One thing I've never been clear about is whether you get more than the rated capacity if your data is highly compressible. I'm guessing not since the partition creation will preclude that.

unmesh Jun 8, 2013 11:37 pm


Originally Posted by tentseller (Post 20887009)
Just got back from computer store with this:

Samsung 840 SSD 500 GB MZ-7TD500BW

Going offline to do the cloning. Thanks for everyone's input.

This review shows that the write performance deteriorates with time though less at the 500GB capacity than at smaller ones.

http://hardocp.com/article/2013/01/0...8#.UbQTY_nvuDk

In general, steady state performance of SSDs is not specified by the vendors and not always commented upon in reviews.

nkedel Jun 9, 2013 12:34 am


Originally Posted by unmesh (Post 20890120)
One thing I've never been clear about is whether you get more than the rated capacity if your data is highly compressible. I'm guessing not since the partition creation will preclude that.

No, the compression does not help capacity. It helps write-speed, and even more so, write endurance -- with heavily compressible data, Sandforce drives are the only ones which can have a fractional write-amplification factor, which in certain applications (writing a lot of text-heavy data, for one example) means they can potentially last a whole lot longer.

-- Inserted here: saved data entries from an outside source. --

import Summits.AtomisticToContinuum.Crystallization.Theorems.CoarseGrains.Negative.PredicateAPI

/-!
# Line `Sketch` (crux `FineGrains`, stmt-AtomisticToContinuum-9330): local flatness ⇒ fineness

Stub `stub_localFlatness` of the line skeleton (card tube-energy-gap-pigeonhole, step P2).

Setting: an admissible `Inner` datum `(t, A)`, a cluster `y : Fin n → ℝ³` with every particle within
`1/40` of its assigned site `t (m i) + A (z i)` (`z i ∈ Λ`), two-way `1/40`-matched with the sites on
`B_{ρ+8}(c')`, and a *relaxed* displacement `v i := y i − (t (m i) + d (m i) + A (z i))`
(`‖d k‖ ≤ 1`) whose local quadratic form
`S := Σ_{i,j} [y i, y j ∈ B_{ρ+5}(c'), dist (y i) (y j) ≤ 4] ‖v i − v j‖²` is at most `θ`.
Claim: for `θ := (ε/(ρ+8))²` the cluster is `ε`-fine on `B_ρ(c')` for the re-fitted datum
`t' k := t k + d k + v i₀`, `A' := A`, where `y i₀` is a particle within `9/8` of `c'`.

Proof (all `[folklore]`):
* every term of `S` is `≤ θ`, so `‖v i − v j‖ ≤ s := ε/(ρ+8)` for every admissible pair;
* every point `p` of `B_{ρ+3}(c')` has a particle within `9/8` (a site within `11/10` by
  `exists_site_near`, which is within `ρ + 8` of `c'` and so owns a particle at `1/40`);
* chain lemma (induction on `k`): every `p ∈ B_{ρ+3}(c')` with `dist p (y i₀) ≤ k` has a particle
  `y i` within `9/8` with `‖v i − v i₀‖ ≤ k s` — step from `k` to `k + 1` through the point of the
  segment `[y i₀, p]` one unit from `p` (convexity keeps it in the ball), consecutive chain particles
  being `≤ 9/8 + 1 + 9/8 ≤ 4` apart and within `ρ + 3 + 9/8 ≤ ρ + 5` of `c'`;
* hence the oscillation `‖v j − v i₀‖ ≤ (⌈ρ + 33/8⌉₊ + 1) s ≤ (ρ + 8) s = ε` on `B_{ρ+3}(c')`;
* clause (i) of `Near` at radius `ρ`: `dist (y j) (t' (m j) + A (z j)) = ‖v j − v i₀‖ ≤ ε`;
  clause (ii): a new site `t' μ + A ζ` within `ρ` of `c'` has its old site `t μ + A ζ` within
  `ρ + 81/40 ≤ ρ + 8`, which owns a particle `y j` at `1/40`; by `site_eq_of_dist_lt` the old site IS
  the assigned site of `j` (`μ = m j`, `ζ = z j`), so `dist (y j) (t' μ + A ζ) = ‖v j − v i₀‖ ≤ ε`.
Nothing here closes an item; `Adm A'` is the hypothesis `Adm A`.
-/

noncomputable section

namespace Summit.AtomisticToContinuum.Crystallization.Theorems.ExcessDecayLiouvilleFineGrains

open Literature.MathematicalPhysics.StatisticalMechanics
open Summit.AtomisticToContinuum.Crystallization.Theorems.CoarseGrains.Negative.PredicateAPI

/-! ### Elementary pieces -/

/-- A single term of a double sum of nonnegative reals is at most the sum. [folklore] -/
private theorem single_le_double_sum {n : ℕ} (f : Fin n → Fin n → ℝ) (hf : ∀ i j, 0 ≤ f i j)
    (i j : Fin n) : f i j ≤ ∑ i', ∑ j', f i' j' :=
  calc f i j ≤ ∑ j', f i j' := Finset.single_le_sum (fun j' _ => hf i j') (Finset.mem_univ j)
    _ ≤ ∑ i', ∑ j', f i' j' :=
      Finset.single_le_sum (f := fun i' => ∑ j', f i' j')
        (fun i' _ => Finset.sum_nonneg fun j' _ => hf i' j') (Finset.mem_univ i)

/-- Step point: given `a, p` in the ball `B_r(c)` with `dist p a ≤ k + 1` (`k ≥ 0`), there is a point
of `B_r(c)` within `1` of `p` and within `k` of `a` (`a` itself if `dist p a ≤ 1`, else the point of
the segment `[a, p]` one unit from `p`). [folklore] -/
private theorem exists_step_point {a p c : E3} {r k : ℝ} (hk : 0 ≤ k) (ha : dist a c ≤ r)
    (hp : dist p c ≤ r) (hpa : dist p a ≤ k + 1) :
    ∃ p' : E3, dist p' p ≤ 1 ∧ dist p' a ≤ k ∧ dist p' c ≤ r := by
  rcases le_or_gt (dist p a) 1 with hD | hD
  · exact ⟨a, by rwa [dist_comm], by rw [dist_self]; exact hk, ha⟩
  · set D : ℝ := dist p a with hDdef
    have hD0 : 0 < D := by linarith
    have hinv0 : 0 ≤ D⁻¹ := inv_nonneg.2 hD0.le
    have hinv1 : D⁻¹ ≤ 1 := inv_le_one_of_one_le₀ hD.le
    have h1 : 0 ≤ 1 - D⁻¹ := by linarith
    refine ⟨p + D⁻¹ • (a - p), ?_, ?_, ?_⟩
    · rw [dist_eq_norm, add_sub_cancel_left, norm_smul, Real.norm_of_nonneg hinv0, ← dist_eq_norm,
        dist_comm, ← hDdef, inv_mul_cancel₀ hD0.ne']
    · have e : p + D⁻¹ • (a - p) - a = (1 - D⁻¹) • (p - a) := by
        rw [sub_smul, one_smul, smul_sub, smul_sub]; abel
      rw [dist_eq_norm, e, norm_smul, Real.norm_of_nonneg h1, ← dist_eq_norm, ← hDdef, sub_mul,
        inv_mul_cancel₀ hD0.ne', one_mul]
      linarith
    · have e : p + D⁻¹ • (a - p) - c = (1 - D⁻¹) • (p - c) + D⁻¹ • (a - c) := by
        rw [sub_smul, one_smul, smul_sub, smul_sub, smul_sub]; abel
      rw [dist_eq_norm, e]
      calc ‖(1 - D⁻¹) • (p - c) + D⁻¹ • (a - c)‖
          ≤ ‖(1 - D⁻¹) • (p - c)‖ + ‖D⁻¹ • (a - c)‖ := norm_add_le _ _
        _ = (1 - D⁻¹) * dist p c + D⁻¹ * dist a c := by
          rw [norm_smul, norm_smul, Real.norm_of_nonneg h1, Real.norm_of_nonneg hinv0,
            dist_eq_norm, dist_eq_norm]
        _ ≤ (1 - D⁻¹) * r + D⁻¹ * r := by gcongr
        _ = r := by ring

/-! ### The chain lemma -/

section Chain

variable {n : ℕ} {y v : Fin n → E3} {c' : E3} {ρ s : ℝ} {i₀ : Fin n}

/-- Chain lemma: if every point of `B_{ρ+3}(c')` has a particle within `9/8` and admissible pairs
(both in `B_{ρ+5}(c')`, `≤ 4` apart) have `‖v i − v j‖ ≤ s`, then every point of `B_{ρ+3}(c')` at
distance `≤ k` from the reference particle `y i₀ ∈ B_{ρ+3}(c')` has a particle within `9/8` whose
displacement differs from `v i₀` by at most `k s`. [folklore] -/
private theorem chain
    (hP : ∀ p : E3, dist p c' ≤ ρ + 3 → ∃ i, dist (y i) p ≤ 9 / 8)
    (hv : ∀ i j, dist (y i) c' ≤ ρ + 5 → dist (y j) c' ≤ ρ + 5 → dist (y i) (y j) ≤ 4 →
      ‖v i - v j‖ ≤ s)
    (hi₀ : dist (y i₀) c' ≤ ρ + 3) :
    ∀ (k : ℕ) (p : E3), dist p c' ≤ ρ + 3 → dist p (y i₀) ≤ k →
      ∃ i, dist (y i) p ≤ 9 / 8 ∧ ‖v i - v i₀‖ ≤ k * s := by
  intro k
  induction k with
  | zero =>
    intro p hpc hp0
    have hp : p = y i₀ := dist_le_zero.1 (by exact_mod_cast hp0)
    subst hp
    exact ⟨i₀, by rw [dist_self]; norm_num, by simp⟩
  | succ k ih =>
    intro p hpc hpk
    push_cast at hpk ⊢
    obtain ⟨p', hp'p, hp'a, hp'c⟩ := exists_step_point k.cast_nonneg hi₀ hpc hpk
    obtain ⟨i', hi'p', hi'v⟩ := ih p' hp'c hp'a
    obtain ⟨i, hip⟩ := hP p hpc
    refine ⟨i, hip, ?_⟩
    have h1 : dist (y i) (y i') ≤ 4 := by
      linarith [dist_triangle4 (y i) p p' (y i'), dist_comm p' p, dist_comm (y i') p']
    have h2 : dist (y i) c' ≤ ρ + 5 := by linarith [dist_triangle (y i) p c']
    have h3 : dist (y i') c' ≤ ρ + 5 := by linarith [dist_triangle (y i') p' c']
    calc ‖v i - v i₀‖ ≤ ‖v i - v i'‖ + ‖v i' - v i₀‖ := norm_sub_le_norm_sub_add_norm_sub _ _ _
      _ ≤ s + k * s := add_le_add (hv i i' h2 h3 h1) hi'v
      _ = (k + 1) * s := by ring

/-- Oscillation bound: under the hypotheses of `chain` with the reference particle within `9/8` of
`c'` (`ρ > 0`), every particle of `B_{ρ+3}(c')` has `‖v j − v i₀‖ ≤ (ρ + 8) s`. [folklore] -/
private theorem osc_le (hρ : 0 < ρ) (hs : 0 ≤ s)
    (hP : ∀ p : E3, dist p c' ≤ ρ + 3 → ∃ i, dist (y i) p ≤ 9 / 8)
    (hv : ∀ i j, dist (y i) c' ≤ ρ + 5 → dist (y j) c' ≤ ρ + 5 → dist (y i) (y j) ≤ 4 →
      ‖v i - v j‖ ≤ s)
    (hi₀ : dist (y i₀) c' ≤ 9 / 8) {j : Fin n} (hj : dist (y j) c' ≤ ρ + 3) :
    ‖v j - v i₀‖ ≤ (ρ + 8) * s := by
  have hi₀' : dist (y i₀) c' ≤ ρ + 3 := by linarith
  have hD : dist (y j) (y i₀) ≤ ρ + 33 / 8 := by
    linarith [dist_triangle (y j) c' (y i₀), dist_comm c' (y i₀)]
  set k : ℕ := ⌈dist (y j) (y i₀)⌉₊ with hk
  have hk1 : dist (y j) (y i₀) ≤ k := Nat.le_ceil _
  have hk2 : (k : ℝ) < dist (y j) (y i₀) + 1 := Nat.ceil_lt_add_one dist_nonneg
  obtain ⟨i, hij, hiv⟩ := chain hP hv hi₀' k (y j) hj hk1
  have h2 : dist (y i) c' ≤ ρ + 5 := by linarith [dist_triangle (y i) (y j) c']
  have h4 := hv i j h2 (by linarith) (by linarith)
  calc ‖v j - v i₀‖ ≤ ‖v j - v i‖ + ‖v i - v i₀‖ := norm_sub_le_norm_sub_add_norm_sub _ _ _
    _ ≤ s + k * s := by rw [norm_sub_rev]; exact add_le_add h4 hiv
    _ = (k + 1) * s := by ring
    _ ≤ (ρ + 8) * s := by apply mul_le_mul_of_nonneg_right _ hs; linarith

end Chain

/-! ### The re-fitted datum -/

section Refit

variable {ρ ε s : ℝ} {c' : E3} {t : Fin 2 → E3} {A : E3 →L[ℝ] E3} {n : ℕ} {y : Fin n → E3}
  {d : Fin 2 → E3} {m : Fin n → Fin 2} {z : Fin n → E3}

/-- Every point of `B_{ρ+3}(c')` has a particle within `9/8`: a site of sublattice `0` within `11/10`
(`exists_site_near`), which lies within `ρ + 8` of `c'` and therefore owns a particle at `1/40` by the
two-way matching. [folklore] -/
private theorem exists_particle_near (hA : Adm A)
    (hN : Near (Set.range y) c' (ρ + 8) t A (1 / 40)) {p : E3} (hp : dist p c' ≤ ρ + 3) :
    ∃ i, dist (y i) p ≤ 9 / 8 := by
  obtain ⟨z₀, hz₀, hd⟩ := exists_site_near hA (t 0) p
  have h8 : dist (t 0 + A z₀) c' ≤ ρ + 8 := by linarith [dist_triangle (t 0 + A z₀) p c']
  obtain ⟨q, ⟨i, rfl⟩, hq⟩ := hN.2 0 z₀ hz₀ h8
  exact ⟨i, by linarith [dist_triangle (y i) (t 0 + A z₀) p]⟩

/-- The re-fit: with `s`-flat admissible pairs (`(ρ + 8) s ≤ ε`), the datum `t' k := t k + d k + v i₀`,
`A' := A` is two-way `ε`-matched with the cluster on `B_ρ(c')`. [folklore] -/
private theorem near_refit (hρ : 0 < ρ) (hs : 0 ≤ s) (hsε : (ρ + 8) * s ≤ ε) (hA : Adm A)
    (hI : Inner t A) (hd : ∀ k : Fin 2, ‖d k‖ ≤ 1)
    (hsite : ∀ i : Fin n, z i ∈ Lam ∧ dist (y i) (t (m i) + A (z i)) ≤ 1 / 40)
    (hN : Near (Set.range y) c' (ρ + 8) t A (1 / 40)) (v : Fin n → E3)
    (hvdef : ∀ i, v i = y i - (t (m i) + d (m i) + A (z i)))
    (hv : ∀ i j, dist (y i) c' ≤ ρ + 5 → dist (y j) c' ≤ ρ + 5 → dist (y i) (y j) ≤ 4 →
      ‖v i - v j‖ ≤ s) :
    ∃ t' : Fin 2 → E3, Near (Set.range y) c' ρ t' A ε := by
  have hP : ∀ p : E3, dist p c' ≤ ρ + 3 → ∃ i, dist (y i) p ≤ 9 / 8 :=
    fun p hp => exists_particle_near hA hN hp
  -- the reference particle
  obtain ⟨i₀, hi₀⟩ : ∃ i₀, dist (y i₀) c' ≤ 9 / 8 := hP c' (by rw [dist_self]; linarith)
  have hosc : ∀ j, dist (y j) c' ≤ ρ + 3 → ‖v j - v i₀‖ ≤ ε :=
    fun j hj => (osc_le hρ hs hP hv hi₀ hj).trans hsε
  have hvi₀ : ‖v i₀‖ ≤ 41 / 40 := by
    have e : v i₀ = (y i₀ - (t (m i₀) + A (z i₀))) - d (m i₀) := by rw [hvdef]; abel
    rw [e]
    calc ‖(y i₀ - (t (m i₀) + A (z i₀))) - d (m i₀)‖
        ≤ ‖y i₀ - (t (m i₀) + A (z i₀))‖ + ‖d (m i₀)‖ := norm_sub_le _ _
      _ ≤ 1 / 40 + 1 := by rw [← dist_eq_norm]; exact add_le_add (hsite i₀).2 (hd _)
      _ = 41 / 40 := by norm_num
  -- distance of a particle to its re-fitted site
  have hnew : ∀ j, dist (y j) (t (m j) + d (m j) + v i₀ + A (z j)) = ‖v j - v i₀‖ := by
    intro j
    rw [dist_eq_norm, hvdef j]
    congr 1
    abel
  refine ⟨fun k => t k + d k + v i₀, ?_, ?_⟩
  · -- clause (i): particles of `B_ρ(c')` are `ε`-close to their re-fitted sites
    rintro p ⟨j, rfl⟩ hj
    refine ⟨m j, z j, (hsite j).1, ?_⟩
    show dist (y j) (t (m j) + d (m j) + v i₀ + A (z j)) ≤ ε
    rw [hnew]
    exact hosc j (by linarith)
  · -- clause (ii): re-fitted sites of `B_ρ(c')` own a particle at distance `ε`
    intro μ ζ hζ hμζ
    change dist (t μ + d μ + v i₀ + A ζ) c' ≤ ρ at hμζ
    show ∃ p ∈ Set.range y, dist p (t μ + d μ + v i₀ + A ζ) ≤ ε
    have hshift : dist (t μ + A ζ) (t μ + d μ + v i₀ + A ζ) ≤ 81 / 40 := by
      have e : t μ + A ζ - (t μ + d μ + v i₀ + A ζ) = -(d μ + v i₀) := by abel
      rw [dist_eq_norm, e, norm_neg]
      linarith [norm_add_le (d μ) (v i₀), hd μ]
    have hold : dist (t μ + A ζ) c' ≤ ρ + 8 := by
      linarith [dist_triangle (t μ + A ζ) (t μ + d μ + v i₀ + A ζ) c']
    obtain ⟨p, ⟨j, rfl⟩, hj⟩ := hN.2 μ ζ hζ hold
    obtain ⟨hμ, hζz⟩ := site_eq_of_dist_lt hA hI hζ (hsite j).1 hj (hsite j).2
    subst hμ hζz
    refine ⟨y j, ⟨j, rfl⟩, ?_⟩
    rw [hnew]
    refine hosc j ?_
    linarith [dist_triangle (y j) (t (m j) + A (z j)) c',
      dist_triangle (t (m j) + A (z j)) (t (m j) + d (m j) + v i₀ + A (z j)) c']

end Refit

/-! ### The stub -/

/-- **Local flatness ⇒ fineness** (stub `stub_localFlatness` of line `Sketch`, crux `FineGrains`
stmt-AtomisticToContinuum-9330, step P2 of card tube-energy-gap-pigeonhole).  If the local quadratic
form of the relaxed displacement `v i = y i − (t (m i) + d (m i) + A (z i))` on `B_{ρ+5}(c')` is at
most `θ := (ε/(ρ+8))²`, then the cluster is `ε`-fine on `B_ρ(c')` for the re-fitted datum
`t' k = t k + d k + v i₀`, `A' = A` (chain lemma `chain`/`osc_le` + re-fit `near_refit`). [folklore] -/
theorem stub_localFlatness :
    ∀ ρ ε : ℝ, 0 < ρ → 0 < ε → ∃ θ : ℝ, 0 < θ ∧
    ∀ (c' : E3) (t : Fin 2 → E3) (A : E3 →L[ℝ] E3), Adm A → Inner t A →
    ∀ (n : ℕ) (y : Fin n → E3) (d : Fin 2 → E3) (m : Fin n → Fin 2) (z : Fin n → E3),
      (∀ k : Fin 2, ‖d k‖ ≤ 1) →
      (∀ i : Fin n, z i ∈ Lam ∧ dist (y i) (t (m i) + A (z i)) ≤ 1 / 40) →
      Near (Set.range y) c' (ρ + 8) t A (1 / 40) →
      (∑ i : Fin n, ∑ j : Fin n,
          if dist (y i) c' ≤ ρ + 5 ∧ dist (y j) c' ≤ ρ + 5 ∧ dist (y i) (y j) ≤ 4 then
            ‖(y i - (t (m i) + d (m i) + A (z i))) - (y j - (t (m j) + d (m j) + A (z j)))‖ ^ 2
          else 0) ≤ θ →
      ∃ (t' : Fin 2 → E3) (A' : E3 →L[ℝ] E3), Adm A' ∧ Near (Set.range y) c' ρ t' A' ε := by
  intro ρ ε hρ hε
  have hρ8 : 0 < ρ + 8 := by linarith
  refine ⟨(ε / (ρ + 8)) ^ 2, by positivity, ?_⟩
  intro c' t A hA hI n y d m z hd hsite hN hS
  set s : ℝ := ε / (ρ + 8) with hs_def
  have hs : 0 < s := by positivity
  have hsε : (ρ + 8) * s ≤ ε := by rw [hs_def, mul_div_cancel₀ _ hρ8.ne']
  -- every admissible pair is `s`-flat
  have hv : ∀ i j, dist (y i) c' ≤ ρ + 5 → dist (y j) c' ≤ ρ + 5 → dist (y i) (y j) ≤ 4 →
      ‖(y i - (t (m i) + d (m i) + A (z i))) - (y j - (t (m j) + d (m j) + A (z j)))‖ ≤ s := by
    intro i j hi hj hij
    have h1 := single_le_double_sum (fun i j =>
      if dist (y i) c' ≤ ρ + 5 ∧ dist (y j) c' ≤ ρ + 5 ∧ dist (y i) (y j) ≤ 4 then
        ‖(y i - (t (m i) + d (m i) + A (z i))) - (y j - (t (m j) + d (m j) + A (z j)))‖ ^ 2
      else 0) (fun i j => by split_ifs <;> positivity) i j
    have h2 := h1.trans hS
    rw [if_pos ⟨hi, hj, hij⟩] at h2
    exact (pow_le_pow_iff_left₀ (norm_nonneg _) hs.le two_ne_zero).1 h2
  obtain ⟨t', ht'⟩ := near_refit hρ hs.le hsε hA hI hd hsite hN
    (fun i => y i - (t (m i) + d (m i) + A (z i))) (fun i => rfl) hv
  exact ⟨t', A, hA, ht'⟩

end Summit.AtomisticToContinuum.Crystallization.Theorems.ExcessDecayLiouvilleFineGrains

end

Similarly, if adds effective spare capacity -- which means a drive which is say, half full with heavily-compressible data like a lot of applications, or text documents -- won't see the "I'm full" slowdown to nearly the same degree as some other drives/models.




Originally Posted by unmesh (Post 20890138)
This review shows that the write performance deteriorates with time though less at the 500GB capacity than at smaller ones.

http://hardocp.com/article/2013/01/0...8#.UbQTY_nvuDk

In general, steady state performance of SSDs is not specified by the vendors and not always commented upon in reviews.

Anandtech has gotten very good at testing the full-drive performance case; I'd encourage those concerned to look at those reviews.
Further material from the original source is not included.